Repeat the whole listing below with nothing added or dropped.

[Opening SOURCE MATERIAL section]

import Mathlib

/-!
# Coarse surjectivity by a clopen argument (location brick for line `Sketch`, crux GapDecaySuffices)

A continuous map which is open on an open set `U`, whose `U`-preimages of a preconnected target set `W`
stay inside a compact subset of `U`, and which hits `W` at least once, covers `W`.  This is the
degree-free replacement for "uniformly proper near-isometric embeddings are coarsely surjective" used to
LOCATE chart images (cards `curvature-anchored-location`, `neck-timeline-anchoring`): all charts of the
crux are open embeddings (local diffeomorphisms), so openness is free, and the compactness hypothesis is
supplied by coarse displacement bounds.  Pure topology (Mathlib only).
-/

open Set Filter Topology

namespace Summit.FinalStateConjecture.FinalStateConjecture.Theorems.GapDecaySuffices.Location

set_option linter.dupNamespace false

/-- **Clopen surjection lemma** (registered brick `stub_clopenSurjection` of line `Sketch`, crux
`GapDecaySuffices`).  Let `h : E → F` be continuous on a set `U`, with `h` an open map
on `U` (`IsOpenMap (U.restrict h)`); let `W ⊆ F` be preconnected, and suppose every point of `U` mapped
into `W` lies in a compact set `K ⊆ U`.  If some point of `U` is mapped into `W`, then `W ⊆ h '' U`.
Proof: `W ∩ h '' U` is relatively open (open map) and relatively closed (limits of preimages stay in the
compact `K ⊆ U`, continuity) in the preconnected `W`, and non-empty. [folklore] -/
theorem stub_clopenSurjection {E F : Type*} [TopologicalSpace E]
    [FirstCountableTopology E] [TopologicalSpace F] [T2Space F] [FirstCountableTopology F]
    {h : E → F} {U : Set E} {K : Set E} {W : Set F}
    (hcont : ContinuousOn h U) (hopen : IsOpenMap (U.restrict h))
    (hW : IsPreconnected W) (hK : IsCompact K) (hKU : K ⊆ U)
    (hpre : ∀ x ∈ U, h x ∈ W → x ∈ K) (hseed : ∃ x ∈ U, h x ∈ W) :
    W ⊆ h '' U := by
  -- the relatively open piece
  have hVopen : IsOpen (h '' U) := by
    have : h '' U = range (U.restrict h) := by
      ext y; simp [Set.mem_image]
    rw [this]
    exact hopen.isOpen_range
  -- relative closedness inside W: closure points of `W ∩ h '' U` that lie in `W` are in `h '' U`
  have hVclosed : ∀ y ∈ W, y ∈ closure (W ∩ h '' U) → y ∈ h '' U := by
    intro y hyW hycl
    -- pick a sequence in `W ∩ h '' U` converging to `y`
    obtain ⟨u, hu, hlim⟩ := mem_closure_iff_seq_limit.1 hycl
    choose x hxU hxy using fun n ↦ (hu n).2
    have hxK : ∀ n, x n ∈ K := fun n ↦ hpre (x n) (hxU n) (by rw [hxy n]; exact (hu n).1)
    obtain ⟨x₀, hx₀K, φ, hφ, hφlim⟩ := hK.tendsto_subseq hxK
    have hx₀U : x₀ ∈ U := hKU hx₀K
    -- continuity of `h` at `x₀` within `U`
    have h1 : Tendsto (fun n ↦ h (x (φ n))) atTop (𝓝 (h x₀)) := by
      have hc : ContinuousWithinAt h U x₀ := hcont x₀ hx₀U
      have : Tendsto (fun n ↦ x (φ n)) atTop (𝓝[U] x₀) :=
        tendsto_nhdsWithin_iff.2 ⟨hφlim, Eventually.of_forall fun n ↦ hxU (φ n)⟩
      exact hc.tendsto.comp this
    have h2 : Tendsto (fun n ↦ h (x (φ n))) atTop (𝓝 y) := by
      have : (fun n ↦ h (x (φ n))) = u ∘ φ := by
        funext n; simp [Function.comp, hxy]
      rw [this]
      exact hlim.comp hφ.tendsto_atTop
    have : h x₀ = y := tendsto_nhds_unique h1 h2
    exact ⟨x₀, hx₀U, this⟩
  -- clopen argument in the preconnected `W`
  intro y hyW
  by_contra hy
  obtain ⟨x₁, hx₁U, hx₁W⟩ := hseed
  have hcover : W ⊆ h '' U ∪ (closure (W ∩ h '' U))ᶜ := by
    intro z hz
    by_cases hzc : z ∈ closure (W ∩ h '' U)
    · exact Or.inl (hVclosed z hz hzc)
    · exact Or.inr hzc
  have hne1 : (W ∩ h '' U).Nonempty := ⟨h x₁, hx₁W, x₁, hx₁U, rfl⟩
  have hne2 : (W ∩ (closure (W ∩ h '' U))ᶜ).Nonempty := by
    refine ⟨y, hyW, fun hyc ↦ hy (hVclosed y hyW hyc)⟩
  obtain ⟨z, hzW, hzU, hzc⟩ := hW _ _ hVopen isClosed_closure.isOpen_compl hcover hne1 hne2
  exact hzc (subset_closure ⟨hzW, hzU⟩)

/-- **Coarse surjectivity of a located open map on a ball** (registered brick `stub_ballSubsetImage`) (finite-dimensional real normed space): if
`h` is continuous on the closed ball `closedBall c R`, open on the open ball, and displaces points by at
most `κ` (`‖h x − x‖ ≤ κ` on the closed ball) with `2κ < R`, then `h '' ball c R ⊇ ball c (R − 2κ)`.
Corollary of the clopen surjection lemma with `K = closedBall c (R − ε)`. [folklore] -/
theorem stub_ballSubsetImage {E : Type*} [NormedAddCommGroup E]
    [NormedSpace ℝ E] [FiniteDimensional ℝ E] {h : E → E} {c : E} {R κ : ℝ}
    (hcont : ContinuousOn h (Metric.closedBall c R)) (hopen : IsOpenMap ((Metric.ball c R).restrict h))
    (hdisp : ∀ x ∈ Metric.closedBall c R, ‖h x - x‖ ≤ κ) (hκ : 0 ≤ κ) (hR : 2 * κ < R) :
    Metric.ball c (R - 2 * κ) ⊆ h '' Metric.ball c R := by
  intro y hy
  rw [Metric.mem_ball, dist_eq_norm] at hy
  -- margins
  set ε : ℝ := min ((R - 2 * κ - ‖y - c‖) / 2) ((R - 2 * κ) / 2) with hε
  have hε0 : 0 < ε := by
    rw [hε]; refine lt_min (by linarith) (by linarith)
  have hε1 : ε ≤ (R - 2 * κ - ‖y - c‖) / 2 := min_le_left _ _
  have hε2 : ε ≤ (R - 2 * κ) / 2 := min_le_right _ _
  -- target `W` and compact `K`
  set W : Set E := Metric.ball c (R - κ - ε) with hW
  have hyW : y ∈ W := by
    rw [hW, Metric.mem_ball, dist_eq_norm]; linarith
  have hsub : W ⊆ h '' Metric.ball c R := by
    refine stub_clopenSurjection (U := Metric.ball c R)
      (K := Metric.closedBall c (R - ε)) (hcont.mono Metric.ball_subset_closedBall) hopen
      (convex_ball c _).isPreconnected (isCompact_closedBall c _) ?_ ?_ ?_
    · exact Metric.closedBall_subset_ball (by linarith)
    · intro x hx hxW
      rw [hW, Metric.mem_ball, dist_eq_norm] at hxW
      rw [Metric.mem_closedBall, dist_eq_norm]
      have h1 := hdisp x (Metric.ball_subset_closedBall hx)
      have : ‖x - c‖ ≤ ‖h x - c‖ + ‖h x - x‖ := by
        calc ‖x - c‖ = ‖(h x - c) - (h x - x)‖ := by congr 1; abel
          _ ≤ ‖h x - c‖ + ‖h x - x‖ := norm_sub_le _ _
      linarith
    · refine ⟨c, Metric.mem_ball_self (by linarith), ?_⟩
      rw [hW, Metric.mem_ball, dist_eq_norm]
      have h1 := hdisp c (Metric.mem_closedBall_self (by linarith))
      linarith
  exact hsub hyW

end Summit.FinalStateConjecture.FinalStateConjecture.Theorems.GapDecaySuffices.Location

[Closing SOURCE MATERIAL section]

• _ANSWER TO THIS TASK_
import Mathlib

/-!
# Coarse surjectivity by a clopen argument (location brick for line `Sketch`, crux GapDecaySuffices)

A continuous map which is open on an open set `U`, whose `U`-preimages of a preconnected target set `W`
stay inside a compact subset of `U`, and which hits `W` at least once, covers `W`.  This is the
degree-free replacement for "uniformly proper near-isometric embeddings are coarsely surjective" used to
LOCATE chart images (cards `curvature-anchored-location`, `neck-timeline-anchoring`): all charts of the
crux are open embeddings (local diffeomorphisms), so openness is free, and the compactness hypothesis is
supplied by coarse displacement bounds.  Pure topology (Mathlib only).
-/

open Set Filter Topology

namespace Summit.FinalStateConjecture.FinalStateConjecture.Theorems.GapDecaySuffices.Location

set_option linter.dupNamespace false

/-- **Clopen surjection lemma** (registered brick `stub_clopenSurjection` of line `Sketch`, crux
`GapDecaySuffices`).  Let `h : E → F` be continuous on a set `U`, with `h` an open map
on `U` (`IsOpenMap (U.restrict h)`); let `W ⊆ F` be preconnected, and suppose every point of `U` mapped
into `W` lies in a compact set `K ⊆ U`.  If some point of `U` is mapped into `W`, then `W ⊆ h '' U`.
Proof: `W ∩ h '' U` is relatively open (open map) and relatively closed (limits of preimages stay in the
compact `K ⊆ U`, continuity) in the preconnected `W`, and non-empty. [folklore] -/
theorem stub_clopenSurjection {E F : Type*} [TopologicalSpace E]
    [FirstCountableTopology E] [TopologicalSpace F] [T2Space F] [FirstCountableTopology F]
    {h : E → F} {U : Set E} {K : Set E} {W : Set F}
    (hcont : ContinuousOn h U) (hopen : IsOpenMap (U.restrict h))
    (hW : IsPreconnected W) (hK : IsCompact K) (hKU : K ⊆ U)
    (hpre : ∀ x ∈ U, h x ∈ W → x ∈ K) (hseed : ∃ x ∈ U, h x ∈ W) :
    W ⊆ h '' U := by
  -- the relatively open piece
  have hVopen : IsOpen (h '' U) := by
    have : h '' U = range (U.restrict h) := by
      ext y; simp [Set.mem_image]
    rw [this]
    exact hopen.isOpen_range
  -- relative closedness inside W: closure points of `W ∩ h '' U` that lie in `W` are in `h '' U`
  have hVclosed : ∀ y ∈ W, y ∈ closure (W ∩ h '' U) → y ∈ h '' U := by
    intro y hyW hycl
    -- pick a sequence in `W ∩ h '' U` converging to `y`
    obtain ⟨u, hu, hlim⟩ := mem_closure_iff_seq_limit.1 hycl
    choose x hxU hxy using fun n ↦ (hu n).2
    have hxK : ∀ n, x n ∈ K := fun n ↦ hpre (x n) (hxU n) (by rw [hxy n]; exact (hu n).1)
    obtain ⟨x₀, hx₀K, φ, hφ, hφlim⟩ := hK.tendsto_subseq hxK
    have hx₀U : x₀ ∈ U := hKU hx₀K
    -- continuity of `h` at `x₀` within `U`
    have h1 : Tendsto (fun n ↦ h (x (φ n))) atTop (𝓝 (h x₀)) := by
      have hc : ContinuousWithinAt h U x₀ := hcont x₀ hx₀U
      have : Tendsto (fun n ↦ x (φ n)) atTop (𝓝[U] x₀) :=
        tendsto_nhdsWithin_iff.2 ⟨hφlim, Eventually.of_forall fun n ↦ hxU (φ n)⟩
      exact hc.tendsto.comp this
    have h2 : Tendsto (fun n ↦ h (x (φ n))) atTop (𝓝 y) := by
      have : (fun n ↦ h (x (φ n))) = u ∘ φ := by
        funext n; simp [Function.comp, hxy]
      rw [this]
      exact hlim.comp hφ.tendsto_atTop
    have : h x₀ = y := tendsto_nhds_unique h1 h2
    exact ⟨x₀, hx₀U, this⟩
  -- clopen argument in the preconnected `W`
  intro y hyW
  by_contra hy
  obtain ⟨x₁, hx₁U, hx₁W⟩ := hseed
  have hcover : W ⊆ h '' U ∪ (closure (W ∩ h '' U))ᶜ := by
    intro z hz
    by_cases hzc : z ∈ closure (W ∩ h '' U)
    · exact Or.inl (hVclosed z hz hzc)
    · exact Or.inr hzc
  have hne1 : (W ∩ h '' U).Nonempty := ⟨h x₁, hx₁W, x₁, hx₁U, rfl⟩
  have hne2 : (W ∩ (closure (W ∩ h '' U))ᶜ).Nonempty := by
    refine ⟨y, hyW, fun hyc ↦ hy (hVclosed y hyW hyc)⟩
  obtain ⟨z, hzW, hzU, hzc⟩ := hW _ _ hVopen isClosed_closure.isOpen_compl hcover hne1 hne2
  exact hzc (subset_closure ⟨hzW, hzU⟩)

/-- **Coarse surjectivity of a located open map on a ball** (registered brick `stub_ballSubsetImage`) (finite-dimensional real normed space): if
`h` is continuous on the closed ball `closedBall c R`, open on the open ball, and displaces points by at
most `κ` (`‖h x − x‖ ≤ κ` on the closed ball) with `2κ < R`, then `h '' ball c R ⊇ ball c (R − 2κ)`.
Corollary of the clopen surjection lemma with `K = closedBall c (R − ε)`. [folklore] -/
theorem stub_ballSubsetImage {E : Type*} [NormedAddCommGroup E]
    [NormedSpace ℝ E] [FiniteDimensional ℝ E] {h : E → E} {c : E} {R κ : ℝ}
    (hcont : ContinuousOn h (Metric.closedBall c R)) (hopen : IsOpenMap ((Metric.ball c R).restrict h))
    (hdisp : ∀ x ∈ Metric.closedBall c R, ‖h x - x‖ ≤ κ) (hκ : 0 ≤ κ) (hR : 2 * κ < R) :
    Metric.ball c (R - 2 * κ) ⊆ h '' Metric.ball c R := by
  intro y hy
  rw [Metric.mem_ball, dist_eq_norm] at hy
  -- margins
  set ε : ℝ := min ((R - 2 * κ - ‖y - c‖) / 2) ((R - 2 * κ) / 2) with hε
  have hε0 : 0 < ε := by
    rw [hε]; refine lt_min (by linarith) (by linarith)
  have hε1 : ε ≤ (R - 2 * κ - ‖y - c‖) / 2 := min_le_left _ _
  have hε2 : ε ≤ (R - 2 * κ) / 2 := min_le_right _ _
  -- target `W` and compact `K`
  set W : Set E := Metric.ball c (R - κ - ε) with hW
  have hyW : y ∈ W := by
    rw [hW, Metric.mem_ball, dist_eq_norm]; linarith
  have hsub : W ⊆ h '' Metric.ball c R := by
    refine stub_clopenSurjection (U := Metric.ball c R)
      (K := Metric.closedBall c (R - ε)) (hcont.mono Metric.ball_subset_closedBall) hopen
      (convex_ball c _).isPreconnected (isCompact_closedBall c _) ?_ ?_ ?_
    · exact Metric.closedBall_subset_ball (by linarith)
    · intro x hx hxW
      rw [hW, Metric.mem_ball, dist_eq_norm] at hxW
      rw [Metric.mem_closedBall, dist_eq_norm]
      have h1 := hdisp x (Metric.ball_subset_closedBall hx)
      have : ‖x - c‖ ≤ ‖h x - c‖ + ‖h x - x‖ := by
        calc ‖x - c‖ = ‖(h x - c) - (h x - x)‖ := by congr 1; abel
          _ ≤ ‖h x - c‖ + ‖h x - x‖ := norm_sub_le _ _
      linarith
    · refine ⟨c, Metric.mem_ball_self (by linarith), ?_⟩
      rw [hW, Metric.mem_ball, dist_eq_norm]
      have h1 := hdisp c (Metric.mem_closedBall_self (by linarith))
      linarith
  exact hsub hyW

end Summit.FinalStateConjecture.FinalStateConjecture.Theorems.GapDecaySuffices.Location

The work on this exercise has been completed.